The idea of a manager agent coordinating the work of other agents is nothing new, it dates back from mid 2023, which is ancient history in agentic system terms. But it was really hard to achieve. Models have a tendency to either stop too early or too late. O1’s reflexive capabilities could be the key to finally cracking this nut, making it easier to manage complex AI systems and reducing the need for multiple agents.

We’re still in early stages, and o1 needs to prove itself in real-world business scenarios. But for companies willing to explore, this technology could offer a significant edge in applying agentic system to complex problems that were previously out of reach.

That’s why o1 is potentially a true game changer.

Reshaping the AI Landscape: New Players, New Rules?

The introduction of o1 is OpenAI’s latest move in the rapidly evolving AI landscape. But it’s worth remembering the “We have no moat” memo - a leaked Google document from May 2023 that argued open-source AI would outcompete both Google and OpenAI. Just a year later, it feels like ancient history, yet its core message remains relevant.

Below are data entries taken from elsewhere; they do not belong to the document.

import Summits.CriticalPhenomena.PercolationContinuityZ3.Theorems.PercNearOneGluingNoHeavyLowerTailSahiSliceMinimumBernstein
import Summits.CriticalPhenomena.PercolationContinuityZ3.Theorems.SahiMasterFamilyComparableStep

/-!
# `NoHeavyLowerTail` (crux stmt-CriticalPhenomena-4575), Sahi programme P2 (gen 16): the slice minimum principle — indeed
# the Bernstein form — at EVERY coin for NESTED triples `U₁ ⊆ U₂ ⊆ U₃`

Support file (`--supports stmt-CriticalPhenomena-4575`; companion of `…SahiSliceMinimum`, `…SahiSliceMinimumBernstein`,
`…SahiSliceMinimumPair`).  Third proved family of the SLICE MINIMUM PRINCIPLE (`SliceMinimumPrinciple 3` ⟹ Kahn's Conjecture 5).

THE ARGUMENT.  For nested events `E_3(1_{U₁},1_{U₂},1_{U₃}) = μ(U₁)·(1 − μ(U₂))·(2 − μ(U₃))` (`sahiE_three_chain_update`): along
a coin the fibre is a product of THREE NONNEGATIVE AFFINE functions `ℓ_i(s) = (1−s)a_i + s b_i`.  Its Bernstein coefficients are
`β₀ = a₁a₂a₃`, `β₁ = (b₁a₂a₃ + a₁b₂a₃ + a₁a₂b₃)/3`, `β₂ = (a₁b₂b₃ + b₁a₂b₃ + b₁b₂a₃)/3`, `β₃ = b₁b₂b₃`, and by the AM–GM
inequality `β₁³ ≥ β₀²β₃`, `β₂³ ≥ β₀β₃²`; so BOTH MIDDLE COEFFICIENTS DOMINATE `min(β₀, β₃)` (`prod3_affine_middle_ge_min`) and the
fibre, a convex combination of its control values, dominates the smaller endpoint (`prod3_affine_ge_min`, via `bernstein_ge_min`):
**`min(E_3 of the two e-sections) ≤ E_3`** at every coin, for every product measure, for every nested triple of events
(monotonicity is not even needed) — `chain_slice_min_le`, `sliceMinimum_chain`.  Everything here is proved; axioms standard.
[this work]
-/

noncomputable section

open scoped Classical

namespace Summit.CriticalPhenomena.PercolationContinuityZ3.Theorems

open Finset Function
open Literature.Combinatorics.Sahi2008
open Literature.Probability.Percolation.DecisionTree (ind ind_of_mem ind_of_not_mem ind_nonneg)

namespace SahiSliceMinimum

variable {ι : Type} [Fintype ι]

/-! ### AM–GM for three and the Bernstein coefficients of a product of three affine functions -/

/-- `(A+B+C)³ ≥ 27ABC` for `A, B, C ≥ 0` (AM–GM, as a sum of squares). [folklore] -/
theorem amgm3_cubed {A B C : ℝ} (hA : 0 ≤ A) (hB : 0 ≤ B) (hC : 0 ≤ C) : 27 * (A * B * C) ≤ (A + B + C) ^ 3 := by
  nlinarith [mul_nonneg (add_nonneg (add_nonneg hA hB) hC) (sq_nonneg (A - B)),
    mul_nonneg (add_nonneg (add_nonneg hA hB) hC) (sq_nonneg (B - C)),
    mul_nonneg (add_nonneg (add_nonneg hA hB) hC) (sq_nonneg (C - A)),
    mul_nonneg hA (sq_nonneg (B - C)), mul_nonneg hB (sq_nonneg (C - A)), mul_nonneg hC (sq_nonneg (A - B))]

/-- Cube roots are monotone: `m³ ≤ x³`, `x, m ≥ 0` give `m ≤ x`. [folklore] -/
theorem le_of_cube_le {x m : ℝ} (hx : 0 ≤ x) (hm : 0 ≤ m) (h : m ^ 3 ≤ x ^ 3) : m ≤ x := by
  rcases le_or_gt m x with hle | hlt
  · exact hle
  exfalso
  have hmpos : 0 < m := lt_of_le_of_lt hx hlt
  have h1 : 0 < m - x := sub_pos.2 hlt
  have h2 : 0 < m ^ 2 + m * x + x ^ 2 := by nlinarith [mul_pos hmpos hmpos, mul_nonneg hm hx, sq_nonneg x]
  nlinarith [mul_pos h1 h2]

/-- **The middle Bernstein coefficients of a product of three nonnegative affine functions dominate the smaller endpoint**:
with `ℓ_i(s) = (1−s)a_i + s b_i`, `a_i, b_i ≥ 0`: `(b₁a₂a₃ + a₁b₂a₃ + a₁a₂b₃)/3 ≥ min(a₁a₂a₃, b₁b₂b₃)` and symmetrically
(AM–GM: `β₁³ ≥ β₀²β₃`). [this work] -/
theorem prod3_affine_middle_ge_min {a₁ a₂ a₃ b₁ b₂ b₃ : ℝ} (ha₁ : 0 ≤ a₁) (ha₂ : 0 ≤ a₂) (ha₃ : 0 ≤ a₃) (hb₁ : 0 ≤ b₁)
    (hb₂ : 0 ≤ b₂) (hb₃ : 0 ≤ b₃) :
    min (a₁ * a₂ * a₃) (b₁ * b₂ * b₃) ≤ (b₁ * a₂ * a₃ + a₁ * b₂ * a₃ + a₁ * a₂ * b₃) / 3 := by
  set m := min (a₁ * a₂ * a₃) (b₁ * b₂ * b₃) with hm
  have hβ0 : 0 ≤ a₁ * a₂ * a₃ := mul_nonneg (mul_nonneg ha₁ ha₂) ha₃
  have hβ3 : 0 ≤ b₁ * b₂ * b₃ := mul_nonneg (mul_nonneg hb₁ hb₂) hb₃
  have hm0 : 0 ≤ m := le_min hβ0 hβ3
  have hmle0 : m ≤ a₁ * a₂ * a₃ := min_le_left _ _
  have hmle3 : m ≤ b₁ * b₂ * b₃ := min_le_right _ _
  have hA : 0 ≤ b₁ * a₂ * a₃ := mul_nonneg (mul_nonneg hb₁ ha₂) ha₃
  have hB : 0 ≤ a₁ * b₂ * a₃ := mul_nonneg (mul_nonneg ha₁ hb₂) ha₃
  have hC : 0 ≤ a₁ * a₂ * b₃ := mul_nonneg (mul_nonneg ha₁ ha₂) hb₃
  have hx : 0 ≤ (b₁ * a₂ * a₃ + a₁ * b₂ * a₃ + a₁ * a₂ * b₃) / 3 := by positivity
  refine le_of_cube_le hx hm0 ?_
  have hag := amgm3_cubed hA hB hC
  have hprod : (b₁ * a₂ * a₃) * (a₁ * b₂ * a₃) * (a₁ * a₂ * b₃) = (a₁ * a₂ * a₃) ^ 2 * (b₁ * b₂ * b₃) := by ring
  -- `m³ ≤ β₀²β₃ ≤ β₁³`
  have hm3 : m ^ 3 ≤ (a₁ * a₂ * a₃) ^ 2 * (b₁ * b₂ * b₃) := by
    have h1 : m ^ 2 ≤ (a₁ * a₂ * a₃) ^ 2 := pow_le_pow_left₀ hm0 hmle0 2
    calc m ^ 3 = m ^ 2 * m := by ring
      _ ≤ (a₁ * a₂ * a₃) ^ 2 * (b₁ * b₂ * b₃) := mul_le_mul h1 hmle3 hm0 (pow_nonneg hβ0 2)
  calc m ^ 3 ≤ (a₁ * a₂ * a₃) ^ 2 * (b₁ * b₂ * b₃) := hm3
    _ = (b₁ * a₂ * a₃) * (a₁ * b₂ * a₃) * (a₁ * a₂ * b₃) := hprod.symm
    _ ≤ ((b₁ * a₂ * a₃ + a₁ * b₂ * a₃ + a₁ * a₂ * b₃) / 3) ^ 3 := by nlinarith [hag]

/-- **A product of three nonnegative affine functions on `[0,1]` dominates its smaller endpoint value.** [this work] -/
theorem prod3_affine_ge_min {s a₁ a₂ a₃ b₁ b₂ b₃ : ℝ} (hs0 : 0 ≤ s) (hs1 : s ≤ 1) (ha₁ : 0 ≤ a₁) (ha₂ : 0 ≤ a₂)
    (ha₃ : 0 ≤ a₃) (hb₁ : 0 ≤ b₁) (hb₂ : 0 ≤ b₂) (hb₃ : 0 ≤ b₃) :
    min (a₁ * a₂ * a₃) (b₁ * b₂ * b₃) ≤ ((1 - s) * a₁ + s * b₁) * ((1 - s) * a₂ + s * b₂) * ((1 - s) * a₃ + s * b₃) := by
  have h1 := prod3_affine_middle_ge_min ha₁ ha₂ ha₃ hb₁ hb₂ hb₃
  have h2 := prod3_affine_middle_ge_min hb₁ hb₂ hb₃ ha₁ ha₂ ha₃
  rw [min_comm] at h2
  have key := bernstein_ge_min hs0 hs1 (min_le_left (a₁ * a₂ * a₃) (b₁ * b₂ * b₃)) h1 h2
    (min_le_right (a₁ * a₂ * a₃) (b₁ * b₂ * b₃))
  calc min (a₁ * a₂ * a₃) (b₁ * b₂ * b₃)
      ≤ (1 - s) ^ 3 * (a₁ * a₂ * a₃) + 3 * s * (1 - s) ^ 2 * ((b₁ * a₂ * a₃ + a₁ * b₂ * a₃ + a₁ * a₂ * b₃) / 3) +
          3 * s ^ 2 * (1 - s) * ((a₁ * b₂ * b₃ + b₁ * a₂ * b₃ + b₁ * b₂ * a₃) / 3) + s ^ 3 * (b₁ * b₂ * b₃) := key
    _ = ((1 - s) * a₁ + s * b₁) * ((1 - s) * a₂ + s * b₂) * ((1 - s) * a₃ + s * b₃) := by ring

/-! ### The fibre of a nested triple and the slice inequality at every coin -/

/-- **The fibre of a NESTED triple along `e`**: with `u_i = M_s(1_{U_i})`,
`E_3(μ_{p[e↦s]}; 1_{U₁},1_{U₂},1_{U₃}) = u₁·(1 − u₂)·(2 − u₃)`. [this work] -/
theorem sahiE_three_chain_update (p : ι → unitInterval) (e : ι) (s : unitInterval) {U₁ U₂ U₃ : Set (Set ι)}
    (h12 : U₁ ⊆ U₂) (h23 : U₂ ⊆ U₃) :
    sahiE (bernoulliWeight (update p e s)) 3 ![ind U₁, ind U₂, ind U₃] =
      ((s : ℝ) * secEx p e (ind U₁) true + (1 - (s : ℝ)) * secEx p e (ind U₁) false) *
        (1 - ((s : ℝ) * secEx p e (ind U₂) true + (1 - (s : ℝ)) * secEx p e (ind U₂) false)) *
          (2 - ((s : ℝ) * secEx p e (ind U₃) true + (1 - (s : ℝ)) * secEx p e (ind U₃) false)) := by
  have e12 : ind U₁ * ind U₂ = ind U₁ := ind_mul_ind_eq_of_subset h12
  have e13 : ind U₁ * ind U₃ = ind U₁ := ind_mul_ind_eq_of_subset (h12.trans h23)
  have e23 : ind U₂ * ind U₃ = ind U₂ := ind_mul_ind_eq_of_subset h23
  rw [sahiE_three, e12, e13, e23]
  simp only [ex_update_eq]
  ring

/-- **THE SLICE MINIMUM PRINCIPLE AT EVERY COIN FOR NESTED TRIPLES** (min form): for events `U₁ ⊆ U₂ ⊆ U₃`, every coin
`e` and every `s ∈ [0,1]`, `min(E_3(μ_{p[e↦0]}), E_3(μ_{p[e↦1]})) ≤ E_3(μ_{p[e↦s]})`. [this work] -/
theorem chain_slice_min_le (p : ι → unitInterval) (e : ι) (s : unitInterval) {U₁ U₂ U₃ : Set (Set ι)} (h12 : U₁ ⊆ U₂)
    (h23 : U₂ ⊆ U₃) :
    min (sahiE (bernoulliWeight (update p e 0)) 3 ![ind U₁, ind U₂, ind U₃])
        (sahiE (bernoulliWeight (update p e 1)) 3 ![ind U₁, ind U₂, ind U₃]) ≤
      sahiE (bernoulliWeight (update p e s)) 3 ![ind U₁, ind U₂, ind U₃] := by
  have h0 := sahiE_three_chain_update p e 0 h12 h23
  have h1 := sahiE_three_chain_update p e 1 h12 h23
  rw [Set.Icc.coe_zero] at h0
  rw [Set.Icc.coe_one] at h1
  have e0 : sahiE (bernoulliWeight (update p e 0)) 3 ![ind U₁, ind U₂, ind U₃] =
      secEx p e (ind U₁) false * (1 - secEx p e (ind U₂) false) * (2 - secEx p e (ind U₃) false) := by
    rw [h0]; ring
  have e1 : sahiE (bernoulliWeight (update p e 1)) 3 ![ind U₁, ind U₂, ind U₃] =
      secEx p e (ind U₁) true * (1 - secEx p e (ind U₂) true) * (2 - secEx p e (ind U₃) true) := by
    rw [h1]; ring
  have hs : sahiE (bernoulliWeight (update p e s)) 3 ![ind U₁, ind U₂, ind U₃] =
      ((1 - (s : ℝ)) * secEx p e (ind U₁) false + (s : ℝ) * secEx p e (ind U₁) true) *
        ((1 - (s : ℝ)) * (1 - secEx p e (ind U₂) false) + (s : ℝ) * (1 - secEx p e (ind U₂) true)) *
          ((1 - (s : ℝ)) * (2 - secEx p e (ind U₃) false) + (s : ℝ) * (2 - secEx p e (ind U₃) true)) := by
    rw [sahiE_three_chain_update p e s h12 h23]; ring
  rw [e0, e1, hs]
  have m1 := secEx_ind_mem p e U₁; have m2 := secEx_ind_mem p e U₂; have m3 := secEx_ind_mem p e U₃
  exact prod3_affine_ge_min s.2.1 s.2.2 (m1 false).1 (by linarith [(m2 false).2]) (by linarith [(m3 false).2])
    (m1 true).1 (by linarith [(m2 true).2]) (by linarith [(m3 true).2])

/-- **The slice minimum principle holds at EVERY live coin for nested triples `U₁ ⊆ U₂ ⊆ U₃`** (the form used by
`SliceMinimumPrinciple`: some `b ∈ {0,1}` with `E_3(μ_{p[e↦b]}) ≤ E_3(μ_p)`). [this work] -/
theorem sliceMinimum_chain (p : ι → unitInterval) {U₁ U₂ U₃ : Set (Set ι)} (h12 : U₁ ⊆ U₂) (h23 : U₂ ⊆ U₃) (e : ι) :
    ∃ b : unitInterval, ((b : ℝ) = 0 ∨ (b : ℝ) = 1) ∧
      sahiE (bernoulliWeight (update p e b)) 3 ![ind U₁, ind U₂, ind U₃] ≤
        sahiE (bernoulliWeight p) 3 ![ind U₁, ind U₂, ind U₃] := by
  have key := chain_slice_min_le p e (p e) h12 h23
  rw [update_eq_self] at key
  rcases min_le_iff.1 key with h | h
  · exact ⟨0, Or.inl Set.Icc.coe_zero, h⟩
  · exact ⟨1, Or.inr Set.Icc.coe_one, h⟩

end SahiSliceMinimum

end Summit.CriticalPhenomena.PercolationContinuityZ3.Theorems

O1’s release might be seen as OpenAI’s attempt to build that moat, with its reflexive capabilities potentially becoming the new focus in AI development and very little information of how exactly they acheive this feat. The “Open” in OpenAI is becoming really missleading.

But in a field moving this quickly, can any company maintain a significant lead for long? This development puts pressure on competitors like Google, Anthropic, Meta, and Mistral. We’re likely to see a surge in research and products centered on self-improving, self-checking AI systems. For businesses, this could mean more robust and reliable AI tools in the near future.

As the dust settles in the coming weeks, we’ll get a clearer picture of o1’s true impact. For now, one thing is certain: the AI landscape continues to evolve at breakneck speed, and staying alert to these changes is crucial for both businesses and AI professionals.